EXERCISE:
Below is a block of entries; repeat exactly the lines starting at the line that contains "rw [Set.ncard_insert_of_notMem (by" and ending at the line that contains "exact Set.ncard_le_ncard hsub hfin", both included.
══ DATA SHOWN ══
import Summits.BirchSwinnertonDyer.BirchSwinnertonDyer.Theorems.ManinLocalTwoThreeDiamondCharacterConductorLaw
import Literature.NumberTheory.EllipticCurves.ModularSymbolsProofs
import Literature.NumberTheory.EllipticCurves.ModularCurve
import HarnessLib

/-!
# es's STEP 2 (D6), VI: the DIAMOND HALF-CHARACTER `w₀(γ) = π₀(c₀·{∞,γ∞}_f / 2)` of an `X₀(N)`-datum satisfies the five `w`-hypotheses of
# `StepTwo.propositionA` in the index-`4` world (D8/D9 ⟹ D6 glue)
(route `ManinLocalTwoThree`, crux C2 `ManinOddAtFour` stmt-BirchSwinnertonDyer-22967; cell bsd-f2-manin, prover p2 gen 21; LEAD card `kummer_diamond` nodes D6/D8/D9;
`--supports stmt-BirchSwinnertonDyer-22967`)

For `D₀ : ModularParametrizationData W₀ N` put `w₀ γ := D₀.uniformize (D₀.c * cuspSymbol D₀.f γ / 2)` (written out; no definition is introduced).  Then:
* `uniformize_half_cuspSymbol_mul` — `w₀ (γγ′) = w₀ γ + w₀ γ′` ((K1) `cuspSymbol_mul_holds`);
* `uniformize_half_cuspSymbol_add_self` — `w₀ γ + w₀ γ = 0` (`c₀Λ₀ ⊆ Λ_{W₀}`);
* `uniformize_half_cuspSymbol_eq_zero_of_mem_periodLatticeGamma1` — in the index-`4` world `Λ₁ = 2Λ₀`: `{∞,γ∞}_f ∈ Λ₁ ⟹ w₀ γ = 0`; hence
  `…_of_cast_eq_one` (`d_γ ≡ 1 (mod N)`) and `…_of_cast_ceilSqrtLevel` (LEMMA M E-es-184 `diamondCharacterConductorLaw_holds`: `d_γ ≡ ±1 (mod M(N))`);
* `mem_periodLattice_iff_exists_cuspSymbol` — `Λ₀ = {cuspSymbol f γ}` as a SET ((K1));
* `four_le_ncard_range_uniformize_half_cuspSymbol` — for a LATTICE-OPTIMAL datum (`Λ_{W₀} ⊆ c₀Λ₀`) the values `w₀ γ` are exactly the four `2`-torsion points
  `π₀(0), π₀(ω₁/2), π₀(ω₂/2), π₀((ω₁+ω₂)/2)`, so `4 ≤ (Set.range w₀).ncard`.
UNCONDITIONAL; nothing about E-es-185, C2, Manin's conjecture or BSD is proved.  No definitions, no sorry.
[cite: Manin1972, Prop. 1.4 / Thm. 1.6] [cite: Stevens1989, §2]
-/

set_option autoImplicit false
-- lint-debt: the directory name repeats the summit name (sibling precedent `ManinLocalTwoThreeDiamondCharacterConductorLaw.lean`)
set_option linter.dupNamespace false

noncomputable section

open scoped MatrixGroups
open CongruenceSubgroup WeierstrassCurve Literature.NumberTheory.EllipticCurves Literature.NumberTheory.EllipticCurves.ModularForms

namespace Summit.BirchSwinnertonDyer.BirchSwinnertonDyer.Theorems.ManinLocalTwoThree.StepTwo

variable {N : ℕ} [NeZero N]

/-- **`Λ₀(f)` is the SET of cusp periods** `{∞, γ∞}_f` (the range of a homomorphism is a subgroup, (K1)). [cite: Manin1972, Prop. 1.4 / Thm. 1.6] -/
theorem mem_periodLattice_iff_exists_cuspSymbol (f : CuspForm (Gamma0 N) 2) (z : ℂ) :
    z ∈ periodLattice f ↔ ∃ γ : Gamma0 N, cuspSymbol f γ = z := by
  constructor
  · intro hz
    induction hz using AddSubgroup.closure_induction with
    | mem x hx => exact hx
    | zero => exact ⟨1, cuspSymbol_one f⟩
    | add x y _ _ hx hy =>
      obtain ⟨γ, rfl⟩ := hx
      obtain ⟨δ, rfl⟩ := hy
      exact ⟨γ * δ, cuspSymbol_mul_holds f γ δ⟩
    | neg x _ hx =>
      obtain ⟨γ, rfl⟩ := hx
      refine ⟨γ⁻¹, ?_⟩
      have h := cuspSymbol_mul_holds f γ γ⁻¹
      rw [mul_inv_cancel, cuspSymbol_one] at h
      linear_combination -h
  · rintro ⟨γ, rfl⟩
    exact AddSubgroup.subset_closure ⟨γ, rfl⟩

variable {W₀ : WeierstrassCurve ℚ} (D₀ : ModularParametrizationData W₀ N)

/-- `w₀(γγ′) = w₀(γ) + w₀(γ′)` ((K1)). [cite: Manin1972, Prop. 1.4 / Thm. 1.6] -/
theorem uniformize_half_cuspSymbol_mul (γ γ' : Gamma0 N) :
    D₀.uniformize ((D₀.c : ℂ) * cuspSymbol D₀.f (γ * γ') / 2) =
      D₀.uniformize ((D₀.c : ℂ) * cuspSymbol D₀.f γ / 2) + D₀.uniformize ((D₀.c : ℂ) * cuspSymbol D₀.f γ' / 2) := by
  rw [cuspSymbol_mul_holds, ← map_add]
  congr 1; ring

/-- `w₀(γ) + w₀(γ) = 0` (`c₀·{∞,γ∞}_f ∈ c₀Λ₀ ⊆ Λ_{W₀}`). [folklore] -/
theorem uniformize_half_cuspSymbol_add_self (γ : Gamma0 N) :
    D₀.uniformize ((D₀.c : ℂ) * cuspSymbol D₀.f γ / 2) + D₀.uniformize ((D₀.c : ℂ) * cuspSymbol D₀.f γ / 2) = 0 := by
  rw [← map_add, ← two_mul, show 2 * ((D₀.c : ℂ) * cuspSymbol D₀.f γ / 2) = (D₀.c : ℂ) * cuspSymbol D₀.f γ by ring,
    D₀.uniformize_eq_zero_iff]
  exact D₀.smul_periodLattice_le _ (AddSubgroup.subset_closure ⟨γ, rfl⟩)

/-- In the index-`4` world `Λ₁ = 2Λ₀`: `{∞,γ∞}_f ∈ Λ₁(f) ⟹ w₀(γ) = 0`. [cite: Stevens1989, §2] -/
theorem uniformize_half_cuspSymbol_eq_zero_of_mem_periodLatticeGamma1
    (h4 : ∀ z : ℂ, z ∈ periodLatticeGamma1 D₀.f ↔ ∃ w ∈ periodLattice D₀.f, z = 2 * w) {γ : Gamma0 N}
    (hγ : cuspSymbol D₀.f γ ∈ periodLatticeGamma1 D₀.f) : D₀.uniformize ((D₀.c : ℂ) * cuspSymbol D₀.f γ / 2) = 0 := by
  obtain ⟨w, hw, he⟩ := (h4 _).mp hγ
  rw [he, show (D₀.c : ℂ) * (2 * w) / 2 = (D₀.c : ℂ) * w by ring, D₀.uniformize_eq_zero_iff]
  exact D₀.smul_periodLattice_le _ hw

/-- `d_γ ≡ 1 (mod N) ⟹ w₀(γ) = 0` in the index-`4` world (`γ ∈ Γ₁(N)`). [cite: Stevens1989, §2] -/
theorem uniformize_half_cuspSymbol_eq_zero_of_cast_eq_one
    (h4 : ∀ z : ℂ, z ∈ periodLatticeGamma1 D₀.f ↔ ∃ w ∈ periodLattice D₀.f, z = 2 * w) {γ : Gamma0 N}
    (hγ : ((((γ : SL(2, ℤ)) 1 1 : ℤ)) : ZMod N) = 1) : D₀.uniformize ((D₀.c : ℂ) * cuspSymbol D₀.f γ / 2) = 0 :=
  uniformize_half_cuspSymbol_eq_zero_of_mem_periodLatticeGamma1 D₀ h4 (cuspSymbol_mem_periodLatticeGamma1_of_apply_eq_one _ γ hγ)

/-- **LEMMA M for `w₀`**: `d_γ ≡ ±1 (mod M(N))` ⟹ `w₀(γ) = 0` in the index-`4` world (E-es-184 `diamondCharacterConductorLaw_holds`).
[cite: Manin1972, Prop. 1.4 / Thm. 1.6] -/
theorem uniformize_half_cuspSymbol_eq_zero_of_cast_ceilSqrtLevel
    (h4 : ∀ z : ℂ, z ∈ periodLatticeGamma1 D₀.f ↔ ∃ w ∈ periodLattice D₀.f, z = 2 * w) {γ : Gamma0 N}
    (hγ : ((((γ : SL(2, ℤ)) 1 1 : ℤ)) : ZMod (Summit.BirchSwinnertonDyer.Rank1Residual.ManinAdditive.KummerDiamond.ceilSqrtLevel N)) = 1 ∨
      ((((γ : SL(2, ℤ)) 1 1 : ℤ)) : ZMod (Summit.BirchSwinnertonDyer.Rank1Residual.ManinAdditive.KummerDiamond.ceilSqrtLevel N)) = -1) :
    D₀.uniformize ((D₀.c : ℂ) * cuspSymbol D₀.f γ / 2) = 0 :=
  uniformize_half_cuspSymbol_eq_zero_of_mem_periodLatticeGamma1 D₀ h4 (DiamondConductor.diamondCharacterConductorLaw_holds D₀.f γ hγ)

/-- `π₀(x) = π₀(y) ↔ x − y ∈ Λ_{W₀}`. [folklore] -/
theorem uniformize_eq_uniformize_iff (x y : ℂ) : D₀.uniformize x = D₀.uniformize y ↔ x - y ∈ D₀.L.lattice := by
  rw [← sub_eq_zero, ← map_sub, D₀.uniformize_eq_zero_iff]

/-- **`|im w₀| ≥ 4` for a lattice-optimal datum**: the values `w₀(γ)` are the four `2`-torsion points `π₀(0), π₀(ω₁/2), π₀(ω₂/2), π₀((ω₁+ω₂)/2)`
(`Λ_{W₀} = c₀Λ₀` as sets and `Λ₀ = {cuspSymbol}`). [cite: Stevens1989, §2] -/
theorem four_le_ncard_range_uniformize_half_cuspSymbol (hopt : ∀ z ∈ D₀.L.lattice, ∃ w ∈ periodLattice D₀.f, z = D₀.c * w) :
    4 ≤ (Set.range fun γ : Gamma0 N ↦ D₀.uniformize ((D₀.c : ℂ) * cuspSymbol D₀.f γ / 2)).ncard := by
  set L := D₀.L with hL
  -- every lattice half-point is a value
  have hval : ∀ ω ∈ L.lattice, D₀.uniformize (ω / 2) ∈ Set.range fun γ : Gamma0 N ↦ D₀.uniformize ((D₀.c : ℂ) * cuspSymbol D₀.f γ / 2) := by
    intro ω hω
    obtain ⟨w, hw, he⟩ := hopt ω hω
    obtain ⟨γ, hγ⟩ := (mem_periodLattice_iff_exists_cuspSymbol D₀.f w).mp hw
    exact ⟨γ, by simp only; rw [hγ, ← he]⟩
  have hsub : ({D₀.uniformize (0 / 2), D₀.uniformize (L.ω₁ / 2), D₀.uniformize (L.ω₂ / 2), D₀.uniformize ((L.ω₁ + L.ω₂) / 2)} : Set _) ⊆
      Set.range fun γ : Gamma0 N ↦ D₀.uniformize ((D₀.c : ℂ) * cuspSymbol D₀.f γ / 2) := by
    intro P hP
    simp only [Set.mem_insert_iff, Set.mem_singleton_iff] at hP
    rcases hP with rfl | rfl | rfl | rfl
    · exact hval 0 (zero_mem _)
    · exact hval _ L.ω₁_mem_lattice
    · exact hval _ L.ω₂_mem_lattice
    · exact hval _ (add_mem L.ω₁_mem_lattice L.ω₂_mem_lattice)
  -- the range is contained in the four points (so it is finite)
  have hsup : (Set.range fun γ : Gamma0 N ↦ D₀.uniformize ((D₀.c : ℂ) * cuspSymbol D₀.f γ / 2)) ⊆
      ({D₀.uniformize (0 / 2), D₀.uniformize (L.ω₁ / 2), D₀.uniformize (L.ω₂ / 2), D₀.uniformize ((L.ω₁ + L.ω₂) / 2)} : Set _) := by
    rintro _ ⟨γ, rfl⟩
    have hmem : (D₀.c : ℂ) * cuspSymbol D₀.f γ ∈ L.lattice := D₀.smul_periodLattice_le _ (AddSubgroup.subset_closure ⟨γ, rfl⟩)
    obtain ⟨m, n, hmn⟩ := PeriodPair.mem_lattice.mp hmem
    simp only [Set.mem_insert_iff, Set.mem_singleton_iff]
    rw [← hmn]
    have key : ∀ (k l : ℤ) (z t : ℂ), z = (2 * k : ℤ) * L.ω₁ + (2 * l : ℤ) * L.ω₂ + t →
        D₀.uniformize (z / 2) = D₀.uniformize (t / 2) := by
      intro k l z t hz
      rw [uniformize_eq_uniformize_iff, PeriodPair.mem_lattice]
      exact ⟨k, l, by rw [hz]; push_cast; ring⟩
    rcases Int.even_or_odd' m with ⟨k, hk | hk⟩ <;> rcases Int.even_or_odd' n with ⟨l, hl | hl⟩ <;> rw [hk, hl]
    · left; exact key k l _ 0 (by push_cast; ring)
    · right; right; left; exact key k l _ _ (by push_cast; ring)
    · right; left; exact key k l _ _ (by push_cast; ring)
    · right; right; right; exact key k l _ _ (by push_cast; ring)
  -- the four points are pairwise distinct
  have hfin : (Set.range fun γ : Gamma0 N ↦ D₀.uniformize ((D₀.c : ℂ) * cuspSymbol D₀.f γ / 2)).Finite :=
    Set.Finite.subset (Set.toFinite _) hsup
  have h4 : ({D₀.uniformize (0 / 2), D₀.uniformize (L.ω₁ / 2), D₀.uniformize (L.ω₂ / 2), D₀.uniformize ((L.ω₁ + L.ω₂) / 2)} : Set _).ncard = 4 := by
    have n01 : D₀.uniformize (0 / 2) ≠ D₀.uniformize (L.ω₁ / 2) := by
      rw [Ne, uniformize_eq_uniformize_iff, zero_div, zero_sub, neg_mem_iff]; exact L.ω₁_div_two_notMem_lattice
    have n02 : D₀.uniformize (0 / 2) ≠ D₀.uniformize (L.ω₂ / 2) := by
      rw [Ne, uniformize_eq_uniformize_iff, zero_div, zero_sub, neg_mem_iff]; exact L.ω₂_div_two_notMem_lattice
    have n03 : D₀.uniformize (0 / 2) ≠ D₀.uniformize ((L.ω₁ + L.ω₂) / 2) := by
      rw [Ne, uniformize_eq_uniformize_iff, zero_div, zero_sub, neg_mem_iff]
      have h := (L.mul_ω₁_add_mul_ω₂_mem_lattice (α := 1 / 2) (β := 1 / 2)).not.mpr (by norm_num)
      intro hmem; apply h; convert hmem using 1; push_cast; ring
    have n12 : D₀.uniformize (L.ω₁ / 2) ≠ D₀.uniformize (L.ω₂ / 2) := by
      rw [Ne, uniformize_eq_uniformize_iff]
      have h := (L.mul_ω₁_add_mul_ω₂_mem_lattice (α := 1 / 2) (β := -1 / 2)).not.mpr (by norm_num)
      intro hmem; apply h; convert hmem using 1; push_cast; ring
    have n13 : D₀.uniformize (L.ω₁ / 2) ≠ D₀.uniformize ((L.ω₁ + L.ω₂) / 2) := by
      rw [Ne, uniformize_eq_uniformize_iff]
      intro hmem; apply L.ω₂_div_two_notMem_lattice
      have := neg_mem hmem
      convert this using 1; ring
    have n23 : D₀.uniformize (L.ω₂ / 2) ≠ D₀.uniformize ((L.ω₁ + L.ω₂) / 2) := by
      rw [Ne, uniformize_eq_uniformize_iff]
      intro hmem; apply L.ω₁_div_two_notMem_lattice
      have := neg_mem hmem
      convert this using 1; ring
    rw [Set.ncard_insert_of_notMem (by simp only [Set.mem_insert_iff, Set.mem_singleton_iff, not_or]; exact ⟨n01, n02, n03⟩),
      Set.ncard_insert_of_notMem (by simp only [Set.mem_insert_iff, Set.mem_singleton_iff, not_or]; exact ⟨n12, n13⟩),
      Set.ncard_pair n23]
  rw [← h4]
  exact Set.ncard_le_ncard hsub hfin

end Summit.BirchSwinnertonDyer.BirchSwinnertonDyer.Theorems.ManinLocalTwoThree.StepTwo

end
═══
RESULT:
    rw [Set.ncard_insert_of_notMem (by simp only [Set.mem_insert_iff, Set.mem_singleton_iff, not_or]; exact ⟨n01, n02, n03⟩),
      Set.ncard_insert_of_notMem (by simp only [Set.mem_insert_iff, Set.mem_singleton_iff, not_or]; exact ⟨n12, n13⟩),
      Set.ncard_pair n23]
  rw [← h4]
  exact Set.ncard_le_ncard hsub hfin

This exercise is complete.